The theta ERS found in our study was more the widespread theta type, although the strongest theta ERS was found at fronto-central midline positions, which might be with Fm theta at least at that location. In line with Sammler et al. (2007) and Lin et al. (2010), one could argue that our subjects were highly emotionally engaged during the music listening. Fm theta is driven mainly by dipoles located either in the anterior cingulum (ACC) or the medial frontal cortex, brain areas that are both strongly involved in processing of emotion via fronto-striatal and fronto-limbic loops (Gevins et al., 2012). Thus, the more strongly these loops are activated, the stronger the Fm theta. A further possibility could be that our subjects were literally ‘drawn into’ the music, which would result in less attention paid to the outside world. The subjects would then have started a psychological process that could be similar to “mind-wandering,” a state during which theta increases have been frequently reported (Braboszcz and Delorme, 2011). Mind wandering is a phenomenon that occurs quite often in everyday life. It is characterized by the experience of one’s attention drifting away from a task or from outside matters toward personal issues. Braboszcz and Delorme (2011) argue that mind wandering is a sort of low-alertness and low concentration state of rest. It can also be seen as a hypnagogic state similar to the psychological and neurophysiological states identified during meditation. It should be noted that being in a mind-wandering state does not prevent emotional experience. Thus, it is conceivable that mind wandering during music listening is still associated with activations in the fronto-striatal and fronto-limbic systems driving emotional experience and thus Fm theta.

Alpha

Electroencephalography alpha power increases have been consistently reported during psychological states not requiring attention to the environment, that is, during internally directed attention (Cooper et al., 2003; Palva and Palva, 2007). A typical example is the resting-state during which subjects are not performing explicit tasks. During task-free resting-state situations, spontaneous fluctuations in alpha oscillation power correlate negatively with activity in the so-called dorsal attention system (DAT) related to the superior frontal and intraparietal regions (Laufs et al., 2003). Thus, when the dorsal attention system is deactivated (because the subject is not using externally directed attention) alpha power increases. There is, however, a positive correlation between spontaneous fluctuations in alpha oscillation power and activity in a more ventrally located cingulo-opercular (CO) network comprised of the dorsal anterior cingulate cortex, frontal operculum/anterior insula, and thalamus, all brain areas that have been related to sustained cognitive control and maintenance of alertness (Dosenbach et al., 2007). Taken together, these findings show that increased alpha power, mostly low alpha-2 and upper-alpha, is associated with decreased activation in the dorsal attention system (indicating reduced external attention) and with increased activation in the ventral CO network (indicating sustained alertness). Thus, there is a growing consensus that increased alpha power is associated with active inhibition of sensory networks or brain networks that are not needed for the control on-going tasks but rather for simultaneous maintenance of alertness (Sadaghiani et al., 2009; Coste et al., 2011; Sadaghiani and Kleinschmidt, 2013; Schiff et al., 2014).
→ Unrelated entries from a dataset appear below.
import Mathlib
import Summits.PneNP.PneNP.Theorems.ConvexRankGatesConvexGateBlindCatchTwo

/-!
# PneNP / ConvexRankGates — `ConvexGateBlind`: conditional expectations of the bichromatic mass are non-negative

Helpers (`--supports stmt-PneNP-10680`), COLUMN-SPACE line (prover seat 2, session 16): the probabilistic reading of the
realisation lemma `…CondPositivity.negMass_hub_le`.

THEOREM (`sum_extensions_bichMass_nonneg`, matrix form; `conditional_bichMass_nonneg`, stub, edge form). Let `w` be a
`k`-clique-non-negative edge weighting of `K_m` (`4 ≤ k`), `2 ≤ q`, and let `H` be a vertex set with `k ≤ #Hᶜ` and
`(k−2)·#H/(#Hᶜ−1) ≤ 1/2`. Then for EVERY colouring `c₀`, the total bichromatic `w`-mass over all colourings
`c : Fin m → Fin q` that agree with `c₀` on `H` is non-negative:

  `∑_{c : c|_H = c₀|_H} ∑_{e bichromatic in c} w(e) ≥ 0`,   i.e.   `E[ w(bich_c) | c|_H ] ≥ 0` for every partial colouring of `H`.

(Re-randomising one free coordinate — `…MonoMoment.sum_eq_sum_sum_update_div` — shows that a pair with an endpoint outside `H`
is bichromatic in exactly a `(q−1)/q` fraction of the extensions, so the sum is `#ext · (bich_H(c₀) + (1−1/q)·mass_out)`,
and `bich_H(c₀) ≥ −neg_H ≥ −½·mass_out` by the realisation lemma.) Sharp up to the constant in `#H`: for `#H > m/(k−1)` the
planted weighting on a monochromatic `H` has negative conditional expectation (session 4; LP check j021554 of the memo). [new]
-/

set_option linter.dupNamespace false

namespace Summit.PneNP.PneNP.Theorems

open Finset Real Literature.Computability.Complexity
open Summit.PneNP.PneNP.Cruxes.ConvexGateBlind.StrictRankConicCover (Edge)

noncomputable section

variable {m q : ℕ}

/-! ## Counting bichromatic pairs over the extensions of a partial colouring -/

/-- Over the colourings agreeing with `c₀` on `H`, a pair `(a, b)` with `a ∉ H`, `a ≠ b` is bichromatic in a `(q−1)/q`
fraction: `∑_{c ext} 𝟙[c a ≠ c b]·t = ((q−1)/q) · #ext · t`. [folklore] -/
theorem sum_extensions_ite_ne (hq : 0 < q) (H : Finset (Fin m)) (c₀ : Fin m → Fin q) {a b : Fin m} (ha : a ∉ H)
    (hab : a ≠ b) (t : ℝ) :
    ∑ c ∈ (Finset.univ : Finset (Fin m → Fin q)).filter (fun c => ∀ x ∈ H, c x = c₀ x),
        (if c a = c b then 0 else t) =
      (((q : ℝ) - 1) / q) *
        ((((Finset.univ : Finset (Fin m → Fin q)).filter (fun c => ∀ x ∈ H, c x = c₀ x)).card : ℝ) * t) := by
  classical
  have hq' : (q : ℝ) ≠ 0 := by exact_mod_cast hq.ne'
  -- agreement with `c₀` on `H` is invariant under recolouring `a ∉ H`
  have hupd : ∀ (c : Fin m → Fin q) (i : Fin q), (∀ x ∈ H, Function.update c a i x = c₀ x) ↔ ∀ x ∈ H, c x = c₀ x := by
    intro c i
    constructor
    · intro h x hx
      have hxa : x ≠ a := fun h' => ha (h' ▸ hx)
      have := h x hx
      rwa [Function.update_of_ne hxa] at this
    · intro h x hx
      have hxa : x ≠ a := fun h' => ha (h' ▸ hx)
      rw [Function.update_of_ne hxa]
      exact h x hx
  rw [Finset.sum_filter, sum_eq_sum_sum_update_div hq _ a]
  -- after re-randomising `c a`, the inner sum is `(q - 1)·t` on the extensions and `0` elsewhere
  have hinner : ∀ c : Fin m → Fin q, ∑ i : Fin q,
      (if (∀ x ∈ H, Function.update c a i x = c₀ x) then
        (if Function.update c a i a = Function.update c a i b then (0 : ℝ) else t) else 0) =
      if (∀ x ∈ H, c x = c₀ x) then ((q : ℝ) - 1) * t else 0 := by
    intro c
    by_cases hc : ∀ x ∈ H, c x = c₀ x
    · rw [if_pos hc]
      have : ∀ i : Fin q, (if (∀ x ∈ H, Function.update c a i x = c₀ x) then
          (if Function.update c a i a = Function.update c a i b then (0 : ℝ) else t) else 0) =
          if i = c b then 0 else t := by
        intro i
        rw [if_pos ((hupd c i).2 hc), Function.update_self, Function.update_of_ne (Ne.symm hab)]
      rw [Finset.sum_congr rfl (fun i _ => this i)]
      rw [Finset.sum_ite, Finset.sum_const_zero, zero_add, Finset.sum_const, nsmul_eq_mul]
      have hcard : ((Finset.univ : Finset (Fin q)).filter (fun i => ¬ i = c b)).card = q - 1 := by
        rw [Finset.filter_ne', Finset.card_erase_of_mem (Finset.mem_univ _), Finset.card_univ, Fintype.card_fin]
      rw [hcard, Nat.cast_sub (by omega), Nat.cast_one]
    · rw [if_neg hc]
      refine Finset.sum_eq_zero fun i _ => ?_
      rw [if_neg (fun h => hc ((hupd c i).1 h))]
  rw [Finset.sum_congr rfl (fun c _ => hinner c), ← Finset.sum_filter, Finset.sum_const, nsmul_eq_mul]
  field_simp

/-- Over the extensions of `c₀|_H`, a pair inside `H` is bichromatic iff it is so in `c₀`. [folklore] -/
theorem sum_extensions_ite_mem (H : Finset (Fin m)) (c₀ : Fin m → Fin q) {a b : Fin m} (ha : a ∈ H) (hb : b ∈ H)
    (t : ℝ) :
    ∑ c ∈ (Finset.univ : Finset (Fin m → Fin q)).filter (fun c => ∀ x ∈ H, c x = c₀ x),
        (if c a = c b then 0 else t) =
      ((((Finset.univ : Finset (Fin m → Fin q)).filter (fun c => ∀ x ∈ H, c x = c₀ x)).card : ℝ) *
        (if c₀ a = c₀ b then 0 else t)) := by
  classical
  rw [← nsmul_eq_mul, ← Finset.sum_const]
  refine Finset.sum_congr rfl fun c hc => ?_
  rw [Finset.mem_filter] at hc
  rw [hc.2 a ha, hc.2 b hb]

/-! ## The conditional expectation, matrix form -/

/-- **Conditional expectations of the bichromatic mass are non-negative (matrix form).** For `V` symmetric with zero
diagonal and `k`-clique-non-negative (`4 ≤ k`), `2 ≤ q`, a vertex set `H` with `k ≤ #Hᶜ` and
`(k−2)·#H/(#Hᶜ−1) ≤ 1/2`, and any colouring `c₀`:
`0 ≤ ∑_{c : c|_H = c₀|_H} ∑_{a,b} 𝟙[c a ≠ c b]·V a b`. [new] -/
theorem sum_extensions_bichMass_nonneg {k : ℕ} (hq : 2 ≤ q) (V : Fin m → Fin m → ℝ) (hV : ∀ x y, V x y = V y x)
    (hV0 : ∀ x, V x x = 0) (hk : 4 ≤ k)
    (hvalid : ∀ Q ∈ (Finset.univ : Finset (Fin m)).powersetCard k, 0 ≤ ∑ x ∈ Q, ∑ y ∈ Q, V x y)
    (H : Finset (Fin m)) (hS : k ≤ (Hᶜ).card) (hX : ((k : ℝ) - 2) * H.card / (((Hᶜ).card : ℝ) - 1) ≤ 1 / 2)
    (c₀ : Fin m → Fin q) :
    0 ≤ ∑ c ∈ (Finset.univ : Finset (Fin m → Fin q)).filter (fun c => ∀ x ∈ H, c x = c₀ x),
      ∑ a, ∑ b, (if c a = c b then 0 else V a b) := by
  classical
  have hqpos : 0 < q := by omega
  have hqR : (2 : ℝ) ≤ q := by exact_mod_cast hq
  have hqR0 : (0 : ℝ) < q := by linarith
  set ext := (Finset.univ : Finset (Fin m → Fin q)).filter (fun c => ∀ x ∈ H, c x = c₀ x) with hext
  set N : ℝ := (ext.card : ℝ) with hN
  have hN0 : 0 ≤ N := Nat.cast_nonneg _
  -- the pairwise counts
  have hpair : ∀ a b : Fin m, ∑ c ∈ ext, (if c a = c b then 0 else V a b) =
      if a ∈ H ∧ b ∈ H then N * (if c₀ a = c₀ b then 0 else V a b) else (((q : ℝ) - 1) / q) * (N * V a b) := by
    intro a b
    by_cases hab : a = b
    · subst hab
      simp only [hV0, if_true]
      rw [Finset.sum_const_zero]
      split_ifs <;> simp
    by_cases h : a ∈ H ∧ b ∈ H
    · rw [if_pos h, hN, hext]
      exact sum_extensions_ite_mem H c₀ h.1 h.2 (V a b)
    · rw [if_neg h]
      rcases not_and_or.1 h with ha | hb
      · rw [hN, hext]; exact sum_extensions_ite_ne hqpos H c₀ ha hab (V a b)
      · have hsym : ∑ c ∈ ext, (if c a = c b then (0 : ℝ) else V a b) = ∑ c ∈ ext, (if c b = c a then 0 else V b a) :=
          Finset.sum_congr rfl fun c _ => by rw [hV a b]; simp only [eq_comm]
        rw [hsym, hN, hext, hV a b]
        exact sum_extensions_ite_ne hqpos H c₀ hb (Ne.symm hab) (V b a)
  -- swap the sums
  rw [Finset.sum_comm]
  have hswap : ∀ a : Fin m, ∑ c ∈ ext, ∑ b, (if c a = c b then (0 : ℝ) else V a b) =
      ∑ b, ∑ c ∈ ext, (if c a = c b then (0 : ℝ) else V a b) := fun a => Finset.sum_comm
  simp_rw [hswap, hpair]
  -- evaluate: `N · (bich_H(c₀) + ((q-1)/q) · (∑∑ V − ∑_{H×H} V))`
  have hsplit : ∀ a : Fin m, ∑ b, (if a ∈ H ∧ b ∈ H then N * (if c₀ a = c₀ b then 0 else V a b)
      else ((q : ℝ) - 1) / q * (N * V a b)) =
      ∑ b, (((q : ℝ) - 1) / q * (N * V a b)) +
        ∑ b, (if a ∈ H ∧ b ∈ H then N * (if c₀ a = c₀ b then 0 else V a b) - ((q : ℝ) - 1) / q * (N * V a b) else 0) := by
    intro a
    rw [← Finset.sum_add_distrib]
    refine Finset.sum_congr rfl fun b _ => ?_
    split_ifs <;> ring
  simp_rw [hsplit]
  rw [Finset.sum_add_distrib, sum_sum_ite_mem_and H]
  -- the correction inside `H` is bounded below by `-N·negH - ((q-1)/q)·N·massH·2`-type terms; use the realisation lemma
  have hneg := negMass_hub_le V hV hV0 hk hvalid H hS hX
  have hmassOut := massOut_nonneg V hV hV0 hk hvalid H hS (hX.trans (by norm_num))
  have hX0 : 0 ≤ ((k : ℝ) - 2) * H.card / (((Hᶜ).card : ℝ) - 1) := by
    have hkR : (4 : ℝ) ≤ k := by exact_mod_cast hk
    have hs1R : (1 : ℝ) < (Hᶜ).card := by exact_mod_cast (show 1 < (Hᶜ).card by omega)
    exact div_nonneg (mul_nonneg (by linarith) (Nat.cast_nonneg _)) (by linarith)
  -- pointwise: `N·𝟙[c₀ a ≠ c₀ b] V a b - ((q-1)/q) N V a b ≥ -N·max(-V a b, 0) - ((q-1)/q)·N·V a b`
  have hpt : ∀ a ∈ H, ∀ b ∈ H, -(N * max (-V a b) 0) - ((q : ℝ) - 1) / q * (N * V a b) ≤
      N * (if c₀ a = c₀ b then 0 else V a b) - ((q : ℝ) - 1) / q * (N * V a b) := by
    intro a _ b _
    have h1 : -(N * max (-V a b) 0) ≤ N * (if c₀ a = c₀ b then 0 else V a b) := by
      rw [← mul_neg]
      refine mul_le_mul_of_nonneg_left ?_ hN0
      split_ifs
      · exact neg_nonpos.2 (le_max_right _ _)
      · have := le_max_left (-V a b) 0; linarith
    linarith
  have hsumH : -(N * ∑ a ∈ H, ∑ b ∈ H, max (-V a b) 0) - ((q : ℝ) - 1) / q * (N * ∑ a ∈ H, ∑ b ∈ H, V a b) ≤
      ∑ a ∈ H, ∑ b ∈ H, (N * (if c₀ a = c₀ b then 0 else V a b) - ((q : ℝ) - 1) / q * (N * V a b)) := by
    have := Finset.sum_le_sum fun a ha => Finset.sum_le_sum fun b hb => hpt a ha b hb
    refine le_trans (le_of_eq ?_) this
    simp only [Finset.sum_sub_distrib, Finset.sum_neg_distrib, Finset.mul_sum]
  have htot : ∑ a, ∑ b, ((q : ℝ) - 1) / q * (N * V a b) = ((q : ℝ) - 1) / q * (N * ∑ a, ∑ b, V a b) := by
    simp only [Finset.mul_sum]
  rw [htot]
  -- combine: total ≥ ((q-1)/q)·N·(∑∑V − ∑_{H×H}V) − N·∑_{H×H} max(-V,0) = N·(2(q-1)/q·massOut − 2 negH) ≥ 0
  have hq1 : 0 ≤ ((q : ℝ) - 1) / q := div_nonneg (by linarith) hqR0.le
  have hhalf : (1 : ℝ) / 2 ≤ ((q : ℝ) - 1) / q := by
    rw [div_le_div_iff₀ (by norm_num) hqR0]; linarith
  have hkey : 0 ≤ ((q : ℝ) - 1) / q * (N * ∑ a, ∑ b, V a b) +
      (-(N * ∑ a ∈ H, ∑ b ∈ H, max (-V a b) 0) - ((q : ℝ) - 1) / q * (N * ∑ a ∈ H, ∑ b ∈ H, V a b)) := by
    -- `negH ≤ X·massOut ≤ ½ massOut ≤ ((q-1)/q) massOut`
    have h1 : (∑ a ∈ H, ∑ b ∈ H, max (-V a b) 0) / 2 ≤
        ((q : ℝ) - 1) / q * ((∑ x, ∑ y, V x y) / 2 - (∑ a ∈ H, ∑ b ∈ H, V a b) / 2) :=
      hneg.trans ((mul_le_mul_of_nonneg_right hX hmassOut).trans (mul_le_mul_of_nonneg_right hhalf hmassOut))
    have h2 := mul_le_mul_of_nonneg_left h1 hN0
    nlinarith [h2]
  linarith [hsumH]

/-! ## Edge form -/

/-- **`E[w(bich_c) | c|_H] ≥ 0` (edge form).** For a `k`-clique-non-negative edge weighting `w` of `K_m` (`4 ≤ k`), `2 ≤ q`,
a vertex set `H` with `k ≤ #Hᶜ` and `(k−2)·#H/(#Hᶜ−1) ≤ 1/2`, and any colouring `c₀ : Fin m → Fin q`: the total `w`-weight
of the complete multipartite graphs `colorVec c`, summed over all colourings `c` agreeing with `c₀` on `H`, is
non-negative. [new] -/
theorem sum_extensions_colorVec_nonneg {k : ℕ} (hq : 2 ≤ q) (hk : 4 ≤ k) (w : Edge m → ℝ)
    (hw : ∀ Q ∈ (Finset.univ : Finset (Fin m)).powersetCard k, 0 ≤ softWindow w Q)
    (H : Finset (Fin m)) (hS : k ≤ (Hᶜ).card) (hX : ((k : ℝ) - 2) * H.card / (((Hᶜ).card : ℝ) - 1) ≤ 1 / 2)
    (c₀ : Fin m → Fin q) :
    0 ≤ ∑ c ∈ (Finset.univ : Finset (Fin m → Fin q)).filter (fun c => ∀ x ∈ H, c x = c₀ x),
      ∑ e, (if colorVec c e = true then w e else 0) := by
  classical
  -- the symmetric matrix of `w`
  obtain ⟨V, hVdef⟩ : ∃ V : Fin m → Fin m → ℝ,
      V = fun x y => if h : x = y then 0 else w ⟨s(x, y), CliqueExtLowerBound.Negative.mk_mem_edgeSet_top h⟩ := ⟨_, rfl⟩
  have hV0 : ∀ x, V x x = 0 := fun x => by rw [hVdef]; simp
  have hVoff : ∀ (x y : Fin m) (h : x ≠ y), V x y = w ⟨s(x, y), CliqueExtLowerBound.Negative.mk_mem_edgeSet_top h⟩ :=
    fun x y h => by rw [hVdef]; simp [h]
  have hVsym : ∀ x y, V x y = V y x := by
    intro x y
    by_cases h : x = y
    · rw [h]
    · rw [hVoff x y h, hVoff y x (Ne.symm h)]
      congr 1
      exact Subtype.ext Sym2.eq_swap
  have hvalidM : ∀ Q ∈ (Finset.univ : Finset (Fin m)).powersetCard k, 0 ≤ ∑ x ∈ Q, ∑ y ∈ Q, V x y := by
    intro Q hQ
    have h := hw Q hQ
    rw [softWindow_eq_half_sum_sum w V hV0 hVoff Q] at h
    linarith
  have hbich : ∀ c : Fin m → Fin q, ∑ e, (if colorVec c e = true then w e else 0) =
      (∑ x, ∑ y, if c x = c y then 0 else V x y) / 2 := by
    intro c
    refine sum_edge_eq_half_sum_sum _ _ (fun x => by rw [if_pos rfl]) (fun x y h => ?_)
    by_cases hc : c x = c y
    · rw [if_pos hc, if_neg]
      rw [(colorVec_mk_eq_false_iff c _).2 hc]
      exact Bool.false_ne_true
    · rw [if_neg hc, hVoff x y h, if_pos]
      cases hcv : colorVec c ⟨s(x, y), CliqueExtLowerBound.Negative.mk_mem_edgeSet_top h⟩
      · exact absurd ((colorVec_mk_eq_false_iff c _).1 hcv) hc
      · rfl
  simp_rw [hbich]
  rw [← Finset.sum_div]
  exact div_nonneg (sum_extensions_bichMass_nonneg hq V hVsym hV0 hk hvalidM H hS hX c₀) (by norm_num)

/-- **`E[w(bich_c) | c|_H] ≥ 0`** (registered form of `sum_extensions_colorVec_nonneg`). [new] -/
theorem conditional_bichMass_nonneg : ∀ {m q k : ℕ}, 2 ≤ q → 4 ≤ k → ∀ (w : Edge m → ℝ), (∀ Q ∈ (Finset.univ : Finset (Fin m)).powersetCard k, 0 ≤ softWindow w Q) → ∀ (H : Finset (Fin m)), k ≤ (Hᶜ).card → ((k : ℝ) - 2) * H.card / (((Hᶜ).card : ℝ) - 1) ≤ 1 / 2 → ∀ (c₀ : Fin m → Fin q), 0 ≤ ∑ c ∈ (Finset.univ : Finset (Fin m → Fin q)).filter (fun c => ∀ x ∈ H, c x = c₀ x), ∑ e, (if colorVec c e = true then w e else 0) :=
  fun hq hk w hw H hS hX c₀ => sum_extensions_colorVec_nonneg hq hk w hw H hS hX c₀

end

end Summit.PneNP.PneNP.Theorems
This also fits with the studies reporting increased alpha power, mostly at centro-parietal sites, during working memory tasks (Klimesch, 1999; Klimesch et al., 1999; Palva and Palva, 2007; Weisz et al., 2011) or during effortful cognition such as perception of degraded speech (Weisz et al., 2011). In such situations, the engaged neural networks need to maintain optimal neural activation by maintaining an optimal level of excitation–inhibition through suppression of neural network synchronization, which might “disturb” or “interfere” with the on-going processing of the relevant task. Thus, it is not surprising that increases in alpha power are also seen during meditation, which is typically associated with the redirecting of attention from external events to internal thoughts (Aftanas and Golocheikine, 2001; Faber et al., 2012).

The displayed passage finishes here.